Tuesday, August 11, 2009

What impact did the path chosen by the speaker in "The Road Not Taken" make on his life?

"The Road Not Taken" by Robert Frost is an ambiguous poem that can be interpreted in several different ways. Depending on one's approach to the poem, the impact of choosing the "road less traveled by" can be positive, negative, or negligible. 


One common way of interpreting the poem is as a celebration of individualism and non-conformity. Frost wrote the poem in 1915, and since then many readers have felt that the poem encourages them to strike out off the beaten path and choose a way that suits them, not the way that most people are taking. With such an interpretation, the "sigh" of the speaker "ages and ages hence" is a sigh of contentment for a fulfilled life, and that fulfillment is interpreted to be what the speaker calls "all the difference." That is, the speaker sighs in contentment because the choice to follow his own path leads to fulfillment--more than would have been realized if the more traveled road had been chosen. Thus the impact of the choice in this case is positive.

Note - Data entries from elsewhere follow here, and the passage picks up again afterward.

/-!
# TABLE X (dimension 6) — the Künneth SIXFOLD rows: in the census nodes' domain, satisfying both conclusions, and
# covered by the FLOOR alone (cell `pub-hodgeav-hg6`, req-37 (A) Q2b; eng-4 g3; sequel of `SixfoldTableXCensusProductRows`)

HONEST FRAMING. HC, `HC_AV` (stmt-1333), `HC_CM` (stmt-3052) and the rung H2 are NOT proved and do not occur here. The
census nodes X2 / X1 (`TableX.SixfoldCodimTwoCensus` / `TableX.SixfoldCodimThreeCensus`) are OURS (`@[conjecture]`), never
asserted; Markman's fourfold theorem enters §2 as a HYPOTHESIS BY NAME (print, preprint-resting). KERNEL ONLY: theorems
over existing declarations; no definition, no `sorry`, no new named fact.

* §1 `sixfoldCensus_of_isIsogenous_prod_of_hasNoTypeIVFactor_of_isOfCMType` (row (a): `B` without type-IV factor and not
  CM, `C` CM, `dim B + dim C = 6`; `…_cm_prod_…`: CM factor first), `sixfoldCensus_of_isIsogenous_fivefold_prod_nonCMCurve` (row (b): fivefold × non-CM
  curve with `End⁰ = ℚ`, `Hom = 0`), `sixfoldCensus_of_isIsogenous_cmFivefold_prod_nonCMCurve` (row (b′): CM fivefold ×
  such a curve — `Hom = 0` is automatic): each such `A` is a sixfold OFF the residue class `𝒞 = CM ∪ K3P` (spelled exactly
  as in L6 / L7) AND satisfies the X2- and X1-conclusions — UNCONDITIONALLY. With L8 (elliptic-product rows) these are the
  rows of TABLE X on which the two `@[conjecture]` nodes are now theorems of the kernel restricted to the row;
  `exists_cmFivefold_prod_nonCMCurve_census`: a MIXED such row (CM fivefold × non-CM curve) is inhabited — unconditionally.
* §2 `hodgeConjectureFor_of_isIsogenous_prod_of_productSpan_of_markman` and its two instances: on a Künneth sixfold row
  the CONCLUSION of the per-variety theorem L6 (`HodgeConjectureFor A.dim A.X`) follows from the floor `HCUpToDim 5`
  alone (Moonen–Zarhin + Markman's fourfold theorem, `Ring2.RowFourClosed.hcUpToDim_five_of_markman`; exterior products of
  algebraic classes are algebraic) — none of Markman₆, R-W6, X2, X1 is needed there: the kernel form of TABLE X's verdict
  `floorProduct`. CONDITIONAL on `Markman2025_weilClasses_algebraic_abelianFourfold` only.

Nothing here is a corollary of `HC_CM`; X2 / X1 stay `@[conjecture]` (they quantify over ALL off-residue sixfolds); typed ≠
proved.
-/

set_option linter.dupNamespace false

noncomputable section

open CategoryTheory
open Literature.AlgebraicGeometry Literature.AlgebraicGeometry.Motives
open Literature.AlgebraicGeometry.Motives.AbelianVariety (IsIsogenous IsIsogeny)
open Literature.AlgebraicGeometry.HodgeTheory
open Literature.AlgebraicGeometry.Milne1999
open Literature.AlgebraicTopology.SingularHomology
open Literature.Barriers.HodgeConjecture
open Summit.HodgeConjecture.HodgeConjecture.Ring2.ClassTargets
open Summit.HodgeConjecture.HodgeConjecture.Ring2.Motiv (ProdCMCell)
open Summit.HodgeConjecture.HodgeConjecture.Ring2.Atlas (IsQuarticFieldTypeIVFourfold)

namespace Summit.HodgeConjecture.HodgeConjecture.TableX.ProductRows

/-! ## §1 The Künneth SIXFOLD rows are in the nodes' domain AND satisfy both conclusions -/

/-- `dim A = 6` for `A ∼ B × C` with `dim B + dim C = 6`. [cite: MumfordAV1970, §4 (products) and §19 Remark p. 169] -/
theorem dim_eq_six_of_isIsogenous_prod {A B C : AbelianVariety ℂ} (hA : IsIsogenous A (B.prod C))
    (h6 : B.dim + C.dim = 6) : A.dim = 6 := by
  rw [hA.dim_eq, AbelianVariety.dim_prod, h6]

/-- **ROW (a) AT DIMENSION 6, VERIFIED IN THE KERNEL.** Every complex abelian variety `A` isogenous to `B × C` with
`dim B + dim C = 6`, `B` without simple factor of type IV and not of CM type, `C` of CM type (both of positive
dimension) is a SIXFOLD OFF THE RESIDUE CLASS — so X2 / X1 speak about it — and SATISFIES BOTH census conclusions.
Unconditional. [cite: Lombardo2016, Lemma 3.4 (p. 1229)] [cite: MoonenZarhin1999LowDim, §3 (3.1), §5 (5.10)–(5.12)]
[cite: Milne1999, §2 p. 54] -/
theorem sixfoldCensus_of_isIsogenous_prod_of_hasNoTypeIVFactor_of_isOfCMType {A B C : AbelianVariety ℂ}
    (hB : 0 < B.dim) (hC : 0 < C.dim) (h6 : B.dim + C.dim = 6) (hB4 : HasNoTypeIVFactor B) (hBcm : ¬ IsOfCMType B)
    (hCcm : IsOfCMType C) (hA : IsIsogenous A (B.prod C)) :
    (A.dim = 6 ∧ ¬ (IsOfCMType A ∨ ProdCMCell IsQuarticFieldTypeIVFourfold (fun Z ↦ Z.dim = 2) A)) ∧
    (∀ c : complexBetti A.X (2 * 2), IsRationalClass c → IsOfHodgeType A.dim A.X (2 * 2) 2 2 c →
      c ∈ divisorClassesSpan A.X A.dim 2 ⊔ Submodule.span ℂ {w' : complexBetti A.X (2 * 2) |
        ∃ (C : AbelianVariety ℂ) (g : A.X ⟶ C.X) (w : complexBetti C.X (2 * 2)), C.dim < A.dim ∧
          IsRationalClass w ∧ IsOfHodgeType C.dim C.X (2 * 2) 2 2 w ∧ w' = complexBetti.map g (2 * 2) w}) ∧
    (∀ c : complexBetti A.X (2 * 3), IsRationalClass c → IsOfHodgeType A.dim A.X (2 * 3) 3 3 c →
      c ∈ divisorClassesSpan A.X A.dim 3 ⊔ Submodule.span ℂ {w' : complexBetti A.X (2 * 3) |
          ∃ (a : complexBetti A.X (2 * 2)) (b : complexBetti A.X (2 * 1)),
            IsRationalClass a ∧ IsOfHodgeType A.dim A.X (2 * 2) 2 2 a ∧ IsRationalClass b ∧
            IsOfHodgeType A.dim A.X (2 * 1) 1 1 b ∧ w' = cupProduct (two_mul_add_two_mul 2 1) a b} ⊔
        Submodule.span ℂ {w' : complexBetti A.X (2 * 3) |
          ∃ (C : AbelianVariety ℂ) (g : A.X ⟶ C.X) (w : complexBetti C.X (2 * 3)), C.dim < A.dim ∧
            IsRationalClass w ∧ IsOfHodgeType C.dim C.X (2 * 3) 3 3 w ∧ w' = complexBetti.map g (2 * 3) w} ⊔
        Submodule.span ℂ {w' : complexBetti A.X (2 * 3) |
          ∃ (B' : AbelianVariety ℂ) (g : A.X ⟶ B'.X) (d : ℕ) (ψ : B' ⟶ B') (w : complexBetti B'.X (2 * 3)),
            B'.dim = 6 ∧ 0 < d ∧ ψ ≫ ψ = -(d • 𝟙 B') ∧ IsRationalClass w ∧
            IsOfHodgeType B'.dim B'.X (2 * 3) 3 3 w ∧ w ∈ weilClassesOf B' ψ 3 d ∧
            w' = complexBetti.map g (2 * 3) w}) :=
  ⟨⟨dim_eq_six_of_isIsogenous_prod hA h6,
      not_residueClass_of_isIsogenous_prod_of_hasNoTypeIVFactor_of_isOfCMType hB4 hBcm hCcm hA⟩,
    census_of_isIsogenous_prod_of_hasNoTypeIVFactor_of_isOfCMType hB hC hB4 hCcm hA⟩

Another way, equally valid, of interpreting the poem is to understand the poem as being about how irreversible decisions are. With this approach, readers focus on the fact that the speaker "doubted if I should ever come back." Once a decision is reached, it is momentous, and there's no going back. In this interpretation, one could see how the "sigh" of the speaker could be one of regret. In his old age, the speaker may wish he had pursued a different path in life, but that one significant decision in his youth set him on a direction that could not be undone. In this case, the impact of the road chosen is negative.


Finally, the third interpretation, and actually Frost's intent, is that the poem is a tongue-in-cheek jab at indecisive people who make too much of any single decision. Some people deliberate too long over the minutest choices, believing each one to be a life-altering action. In this case, the poem seeks to point out, through melodramatic irony ("Oh, I kept the first for another day!"), that a small decision is really just that--not something that one will reminisce about "ages and ages hence." Or if the person does attribute such undeserved importance to a single choice, it will be because the person tends toward hyperbole. In this case, "all the difference" is to be taken as verbal irony, meaning the opposite. In fact, the decision is not consequential, and the impact on the speaker's life is negligible. 


Frost admitted this poem was "tricky," and readers have taken from it many different meanings. The poem allows for the impact of the choice of the path to be good, bad, or indifferent.